Given any general n-gon, what is the minimum number of vertex angles that sweep the whole area of the polygon?

That is to say, what should be the least number of vertices a person has to stand at in order to look at the whole area of the n-gon?

Answer 1

This is known as the Art gallery problem.

For a simple $n$-gon, it has been proven that you can always select a set of $\left\lfloor\tfrac{n}{3}\right\rfloor$ vertices such that every point in the $n$-gon is viewable from one of these vertices. There are simple $n$-gons for which selecting $\left\lfloor\tfrac{n}{3}\right\rfloor$ vertices is necessary, that is we cannot select a smaller set of vertices, and still view every point from one of the selected vertices. For example, in the polygon shown in the first image here, no camera can see more than one of the triangular prongs, so $\left\lfloor\tfrac{n}{3}\right\rfloor$ vertices are needed. You can create an example for any $n = 3k$ by having $k$ prongs instead of $4$. For any $n = 3k+1$ or $n = 3k+2$, use $k$ prongs and chop off $1$ or $2$ of the bottom corners.

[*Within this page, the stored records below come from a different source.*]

import Mathlib

/-!
# EriceRemainderEnclosureHistoryAutonomyComparisonAgeCompositionAdaptiveCascade — (E101a) route (N), first order: THE ADAPTIVE RESIDUAL CASCADE (pure).
# The cluster cascade (E95c) `renewal_nonneg_cluster_cascade` hands ONE overshoot constant `κ` down through all levels and pays for it with ONE
# separation `R₀ ≈ (κ + 4s(1+κ))∕((1 − s(1+κ))κ) ≈ 61` between EVERY pair of consecutive levels, whatever their masses; (E96a) decouples only the
# youngest gap.  But the invariant of (E95c) is level-by-level: if the targets of every level `j' > j` are `≤ (1+κ_{j'})·B_{j'+1}` and
# `hi_{j−1}·U_{j−1} ≤ κ_{j−1}·B_j`, then the targets of level `j−1` are `≤ (1+κ_{j−1})·B_j`, with the overshoots `κ_j` FREE PER LEVEL (and per pin).
# The TOP level needs none (`κ_{r−1} = 0` is allowed: its targets are `≤ e_q ≤ e_m = B_r`), and the propagation one level down reads
#     `hi_{j−1}·(4x_j(1+κ_j) + κ_j) ≤ κ_{j−1}·(1 − x_j(1+κ_j))·lo_j`                                  (**the adaptive closure**, `x_j(1+κ_j) < 1`),
# the youngest level `x_0(1+κ_0) ≤ 1`.  THEN `0 ≤ ε ≤ e` — with NO uniform ratio: a light level (`x_j` small) needs `lo_j∕hi_{j−1}` barely above
# `κ_j∕κ_{j−1}`, a heavy one below a top level needs `4x_j∕(κ_{j−1}(1 − x_j))` (`= 32` for `x_j = 0.6142`, `κ_{j−1} = 1∕5`: (E99g)'s last step), and
# the masses at the pin — not the caps — decide (`HOME/b2b-balaban-beta-d4-p2/g88/numerics/adaptive1.py`, `adaptive2.py`: the census four ages
# `{1,k₂} + {k₃} + {k₄}` close for EVERY `k₄∕k₃` once `k₃ ≥ 60k₂`, given pair caps by span that the argmax certificate of (E100e) delivers —
# needed `V(F) ≤ 0.78∕0.85∕0.90∕0.99∕1.06` at `F = 4∕6∕8∕12∕16` against certified `0.69∕0.71∕0.75∕0.81∕0.87`; the uniform engine cannot see
# `2 < k₄∕k₃ < 61` at all).  This file is the pure engine: **`adaptive_cascade_level`** (§1, (E95c) §1 with level-dependent constants `C j'`) and
# **`renewal_nonneg_adaptive_cascade`** (§2: overshoots `κ j q ≥ 0` per level AND per pin, closures at every pin with the actual row masses
# `x j q`, levels only NESTED `hi j ≤ lo (j+1)`, `1 ≤ lo j`).  The flow instance and the census are the sequels (E101b–d).

Cell `pub-balaban`, β-function sub-cell, BINDER row D4 «RemainderConst leaves for Bałaban's split» (`HOME/BINDER-OWNERS.md`; owner lineage `b2b-balaban-beta-an4`;
this file by co-owner #2 lineage `b2b-balaban-beta-d4-p2`, generation 88), β-FLOW TEAM duty (1), FREEZE (0) honoured (def-free; Mathlib only; nothing restated).
Sequel of (E95c) `…ClusterCascade` (the case `κ j q = κ` constant, separation `R₀·hi j ≤ lo (j+1)`); same abstract renewal language.

HONEST FRAMING (page 1, verbatim and binding).  *"Discharging BetaPertH makes Bałaban's UV stability UNCONDITIONAL — a real constructive-QFT result; it is
NOT the continuum limit and NOT the Clay problem."*  THIS FILE DISCHARGES NOTHING OF THE KIND.  Elementary real algebra about ABSTRACT real sequences and
triangular renewal systems — hypotheses of a census, not facts; the form, signs, ages and moments of Bałaban's (1.22) limit functional are NOT PRINTED
([I] p. 298; GAPS G-t4-U2-1∕-2) and NOT asserted.  Row D4 class UNCHANGED (critical-path width 0; instance 0∕1; D4 DISCHARGE NO DATE).  HONEST DEPENDENCY:
continuum YM on T⁴ ⇐ BetaPertH ∧ nine spine estimates (0/9 proved); BetaPertH ⇐ (D1) ∧ (D4) ∧ CAP+tail; G-an2-4 gates asym, D1 and NE2/3/4.

THE POINT (README `HOME/b2b-balaban-beta-d4-p2/g88/README.md` §5).  With `B_j := e_m − Σ_{j'≥j} O^{j'}_m`, `C_j := 1 + κ_j`, `U_j := Σ_{j'>j} ν_{j'}C_{j'}B_{j'+1}`
the invariant «`B_{j'} ≥ 0`, targets of level `j'` `≤ C_{j'}B_{j'+1}` (`j' ≥ j`), `hi_{j−1}U_{j−1} ≤ κ_{j−1}B_j`» descends from `j = r` (where `U_{r−1} = 0`)
to `j = 1`: targets of `j−1` `≤ B_j + hi_{j−1}U_{j−1} ≤ C_{j−1}B_j`; `B_{j−1} ≥ (1 − x_{j−1}C_{j−1})B_j`; and `lo_j·U_{j−1} = lo_jν_jC_jB_{j+1} + lo_jU_j ≤
(4x_jC_j + κ_j)B_{j+1}`, so `hi_{j−1}U_{j−1} ≤ κ_{j−1}(1 − x_jC_j)B_{j+1} ≤ κ_{j−1}B_j` by the closure.  NOT CLAIMED: any mass bound or flow instance (sequels);
anything nonlinear; anything printed — NOT B12 Thm 2, NOT BetaPertH, NOT continuum, NOT Clay.

WHAT IS PROVED ([folklore]; 0 `def`, 0 sorry).  §1 **`adaptive_cascade_level`**.  §2 **`renewal_nonneg_adaptive_cascade`**.
-/
noncomputable section
open Finset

There are other extensions of this problem, for which nice results are known. If all the angles in the $n$-gon are $90^{\circ}$ or $270^{\circ}$, then only $\left\lfloor\tfrac{n}{4}\right\rfloor$ vertices are needed. Also, if a simple $n$-gon has $h$ interior "holes" for which we cannot see through, then $\left\lfloor\tfrac{n+h}{3}\right\rfloor$ vertices are needed.